— WORK REQUIRED —
Write the records out once more, exactly as they appear below.

(Stored items)
════════
/-- **C2 BY NAME on road (b′).** PRINT {Kato 17.4 (1)(2) at `2`, Greenberg 4.1, period unit, modularity,
GZK} + the displayed Kato data over `ℚ(i)` (K₂′) + the odd-branch analytic `μ₂ = 0` on the seed cell (Mu⁻)
+ statement (A) at `2` over `ℚ(i)` for the seeds (A₂′) ⟹ `MainConjectureOfRankZeroBSDAtTwo`. CONDITIONAL:
the item stays open; compare roads (a) (`…Seed`, Greenberg Conj. 1.11 at `2`) and (b) (`…FineRoadCrux`,
construction target at `(2)` + classical `μ` of cubic fields). [cite: Kato2004Asterisque, Thm. 17.4 (p. 273) and §17.13 (pp. 279–280)]
[cite: MazurTateTeitelbaum1986Invent, §I.12–I.13] [cite: GreenbergLNM1716, Thm. 4.1 (p. 102) and Conj. 1.11 (p. 58)] -/
theorem mainConjectureOfRankZeroBSDAtTwo_of_fineRoadQi
    (h17 : ∀ (V : WeierstrassCurve ℚ) [V.IsElliptic] [V.IsGloballyMinimal] [NeZero (V.conductorNorm ℤ)]
      (f : CuspForm (Gamma0 (V.conductorNorm ℤ)) 2), kato_divisibility_allPrimes V 2 (f := f))
    (hGr : Greenberg1999.thm41_charValue_rankZero_anyPrime)
    (hper : realPeriodRat_eq_unit_mul_plusPeriod_two) (hmod : nonempty_modularParametrizationData)
    (hGZK : rank_eq_analyticRank_of_analyticRank_le_one)
    (hK2' : ∀ (W : WeierstrassCurve ℚ) [W.IsElliptic] [W.IsGloballyMinimal], IsOrdinaryAt W 2 →
      (∀ x : ℚ, ¬ HasRationalTwoTorsionX W x) →
      ∀ (κ : ZpExtension ℚ 2) (γ : Field.absoluteGaloisGroup ℚ), κ.IsCyclotomic →
      κ.IsTopGenerator γ → IsCyclotomicVariable 2 γ →
      ∀ ⦃N : ℕ⦄ [NeZero N] (f : CuspForm (Gamma0 N) 2), IsNewformOf W f →
      ∀ Gp Gm : IwasawaAlgebra 2,
        iwasawaToPowerSeries 2 Gp = padicLFunction f (unitRoot W 2 : ℚ_[2]) →
        iwasawaToPowerSeries 2 Gm = padicLFunctionMinusBranch f (unitRoot W 2 : ℚ_[2]) 1 →
      ∀ D : W.SelmerDualData κ γ,
        ∃ (K : Type) (_ : Field K) (_ : NumberField K) (V' : WeierstrassCurve K)
          (κK : ZpExtension K 2) (γK : Field.absoluteGaloisGroup K) (YdK : V'.FineSelmerDualData κK γK)
          (H P X' : Type) (_ : AddCommGroup H) (_ : _root_.Module (IwasawaAlgebra 2) H)
          (_ : AddCommGroup P) (_ : _root_.Module (IwasawaAlgebra 2) P)
          (_ : AddCommGroup X') (_ : _root_.Module (IwasawaAlgebra 2) X')
          (loc : H →ₗ[IwasawaAlgebra 2] P) (toX : P →ₗ[IwasawaAlgebra 2] X')
          (π : X' →ₗ[IwasawaAlgebra 2] YdK.X)
          (col : P →ₗ[IwasawaAlgebra 2] IwasawaAlgebra 2 × IwasawaAlgebra 2)
          (z₁ z₂ : H) (a b sp sm : IwasawaAlgebra 2) (fd : X' →ₗ[IwasawaAlgebra 2] D.X),
          Module.finrank ℚ K = 2 ∧ NumberField.discr K = -4 ∧
          (∃ C : VariableChange K, C • W.baseChange K = V') ∧ κK.IsCyclotomic ∧ κK.IsTopGenerator γK ∧
          Function.Injective col ∧ (∀ h, toX (loc h) = 0) ∧ Function.Exact toX π ∧
          col (loc z₁) = (a, b) ∧ col (loc z₂) = (b, a) ∧ a + b = sp * Gp ∧ a - b = sm * Gm ∧
          sp ∉ IwasawaAlgebra.augIdealP 2 ∧ sm ∉ IwasawaAlgebra.augIdealP 2 ∧
          Finite (D.X ⧸ LinearMap.range fd))
    (hMuMinus : ∀ (W : WeierstrassCurve ℚ) [W.IsElliptic] [W.IsGloballyMinimal], ¬ W.HasCM →
      IsOrdinaryAt W 2 → (∀ x : ℚ, ¬ HasRationalTwoTorsionX W x) → ¬ IsSquare W.Δ →
      W.analyticRank = 0 → BSDp W 2 →
      ∀ ⦃N : ℕ⦄ [NeZero N] (f : CuspForm (Gamma0 N) 2), IsNewformOf W f →
      ∀ Gm : IwasawaAlgebra 2,
        iwasawaToPowerSeries 2 Gm = padicLFunctionMinusBranch f (unitRoot W 2 : ℚ_[2]) 1 → red Gm ≠ 0)
    (hA2K : ∀ (W : WeierstrassCurve ℚ) [W.IsElliptic] [W.IsGloballyMinimal], ¬ W.HasCM →
      IsOrdinaryAt W 2 → (∀ x : ℚ, ¬ HasRationalTwoTorsionX W x) → ¬ IsSquare W.Δ →
      W.analyticRank = 0 → BSDp W 2 →
      ∀ (K : Type) [Field K] [NumberField K] (V' : WeierstrassCurve K),
        Module.finrank ℚ K = 2 → NumberField.discr K = -4 →
        (∃ C : VariableChange K, C • W.baseChange K = V') →
        ∀ κK : ZpExtension K 2, κK.IsCyclotomic → Set.Finite {s : V'.fineSelmerInfty κK | 2 • s = 0}) :
    MainConjectureOfRankZeroBSDAtTwo :=
  AlignedTransportAtTwoSeed.mainConjectureOfRankZeroBSDAtTwo_of_seedMuZero h17 hGr hper hmod hGZK
    (seedMuZeroAtTwo_of_fineRoadQi hmod hK2' hMuMinus hA2K)

end Crux

end Summit.BirchSwinnertonDyer.BirchSwinnertonDyer.Theorems.AlignedTransportAtTwoFineRoad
════════
— ANSWER TO THIS PROBLEM —
/-- **C2 BY NAME on road (b′).** PRINT {Kato 17.4 (1)(2) at `2`, Greenberg 4.1, period unit, modularity,
GZK} + the displayed Kato data over `ℚ(i)` (K₂′) + the odd-branch analytic `μ₂ = 0` on the seed cell (Mu⁻)
+ statement (A) at `2` over `ℚ(i)` for the seeds (A₂′) ⟹ `MainConjectureOfRankZeroBSDAtTwo`. CONDITIONAL:
the item stays open; compare roads (a) (`…Seed`, Greenberg Conj. 1.11 at `2`) and (b) (`…FineRoadCrux`,
construction target at `(2)` + classical `μ` of cubic fields). [cite: Kato2004Asterisque, Thm. 17.4 (p. 273) and §17.13 (pp. 279–280)]
[cite: MazurTateTeitelbaum1986Invent, §I.12–I.13] [cite: GreenbergLNM1716, Thm. 4.1 (p. 102) and Conj. 1.11 (p. 58)] -/
theorem mainConjectureOfRankZeroBSDAtTwo_of_fineRoadQi
    (h17 : ∀ (V : WeierstrassCurve ℚ) [V.IsElliptic] [V.IsGloballyMinimal] [NeZero (V.conductorNorm ℤ)]
      (f : CuspForm (Gamma0 (V.conductorNorm ℤ)) 2), kato_divisibility_allPrimes V 2 (f := f))
    (hGr : Greenberg1999.thm41_charValue_rankZero_anyPrime)
    (hper : realPeriodRat_eq_unit_mul_plusPeriod_two) (hmod : nonempty_modularParametrizationData)
    (hGZK : rank_eq_analyticRank_of_analyticRank_le_one)
    (hK2' : ∀ (W : WeierstrassCurve ℚ) [W.IsElliptic] [W.IsGloballyMinimal], IsOrdinaryAt W 2 →
      (∀ x : ℚ, ¬ HasRationalTwoTorsionX W x) →
      ∀ (κ : ZpExtension ℚ 2) (γ : Field.absoluteGaloisGroup ℚ), κ.IsCyclotomic →
      κ.IsTopGenerator γ → IsCyclotomicVariable 2 γ →
      ∀ ⦃N : ℕ⦄ [NeZero N] (f : CuspForm (Gamma0 N) 2), IsNewformOf W f →
      ∀ Gp Gm : IwasawaAlgebra 2,
        iwasawaToPowerSeries 2 Gp = padicLFunction f (unitRoot W 2 : ℚ_[2]) →
        iwasawaToPowerSeries 2 Gm = padicLFunctionMinusBranch f (unitRoot W 2 : ℚ_[2]) 1 →
      ∀ D : W.SelmerDualData κ γ,
        ∃ (K : Type) (_ : Field K) (_ : NumberField K) (V' : WeierstrassCurve K)
          (κK : ZpExtension K 2) (γK : Field.absoluteGaloisGroup K) (YdK : V'.FineSelmerDualData κK γK)
          (H P X' : Type) (_ : AddCommGroup H) (_ : _root_.Module (IwasawaAlgebra 2) H)
          (_ : AddCommGroup P) (_ : _root_.Module (IwasawaAlgebra 2) P)
          (_ : AddCommGroup X') (_ : _root_.Module (IwasawaAlgebra 2) X')
          (loc : H →ₗ[IwasawaAlgebra 2] P) (toX : P →ₗ[IwasawaAlgebra 2] X')
          (π : X' →ₗ[IwasawaAlgebra 2] YdK.X)
          (col : P →ₗ[IwasawaAlgebra 2] IwasawaAlgebra 2 × IwasawaAlgebra 2)
          (z₁ z₂ : H) (a b sp sm : IwasawaAlgebra 2) (fd : X' →ₗ[IwasawaAlgebra 2] D.X),
          Module.finrank ℚ K = 2 ∧ NumberField.discr K = -4 ∧
          (∃ C : VariableChange K, C • W.baseChange K = V') ∧ κK.IsCyclotomic ∧ κK.IsTopGenerator γK ∧
          Function.Injective col ∧ (∀ h, toX (loc h) = 0) ∧ Function.Exact toX π ∧
          col (loc z₁) = (a, b) ∧ col (loc z₂) = (b, a) ∧ a + b = sp * Gp ∧ a - b = sm * Gm ∧
          sp ∉ IwasawaAlgebra.augIdealP 2 ∧ sm ∉ IwasawaAlgebra.augIdealP 2 ∧
          Finite (D.X ⧸ LinearMap.range fd))
    (hMuMinus : ∀ (W : WeierstrassCurve ℚ) [W.IsElliptic] [W.IsGloballyMinimal], ¬ W.HasCM →
      IsOrdinaryAt W 2 → (∀ x : ℚ, ¬ HasRationalTwoTorsionX W x) → ¬ IsSquare W.Δ →
      W.analyticRank = 0 → BSDp W 2 →
      ∀ ⦃N : ℕ⦄ [NeZero N] (f : CuspForm (Gamma0 N) 2), IsNewformOf W f →
      ∀ Gm : IwasawaAlgebra 2,
        iwasawaToPowerSeries 2 Gm = padicLFunctionMinusBranch f (unitRoot W 2 : ℚ_[2]) 1 → red Gm ≠ 0)
    (hA2K : ∀ (W : WeierstrassCurve ℚ) [W.IsElliptic] [W.IsGloballyMinimal], ¬ W.HasCM →
      IsOrdinaryAt W 2 → (∀ x : ℚ, ¬ HasRationalTwoTorsionX W x) → ¬ IsSquare W.Δ →
      W.analyticRank = 0 → BSDp W 2 →
      ∀ (K : Type) [Field K] [NumberField K] (V' : WeierstrassCurve K),
        Module.finrank ℚ K = 2 → NumberField.discr K = -4 →
        (∃ C : VariableChange K, C • W.baseChange K = V') →
        ∀ κK : ZpExtension K 2, κK.IsCyclotomic → Set.Finite {s : V'.fineSelmerInfty κK | 2 • s = 0}) :
    MainConjectureOfRankZeroBSDAtTwo :=
  AlignedTransportAtTwoSeed.mainConjectureOfRankZeroBSDAtTwo_of_seedMuZero h17 hGr hper hmod hGZK
    (seedMuZeroAtTwo_of_fineRoadQi hmod hK2' hMuMinus hA2K)

end Crux

end Summit.BirchSwinnertonDyer.BirchSwinnertonDyer.Theorems.AlignedTransportAtTwoFineRoad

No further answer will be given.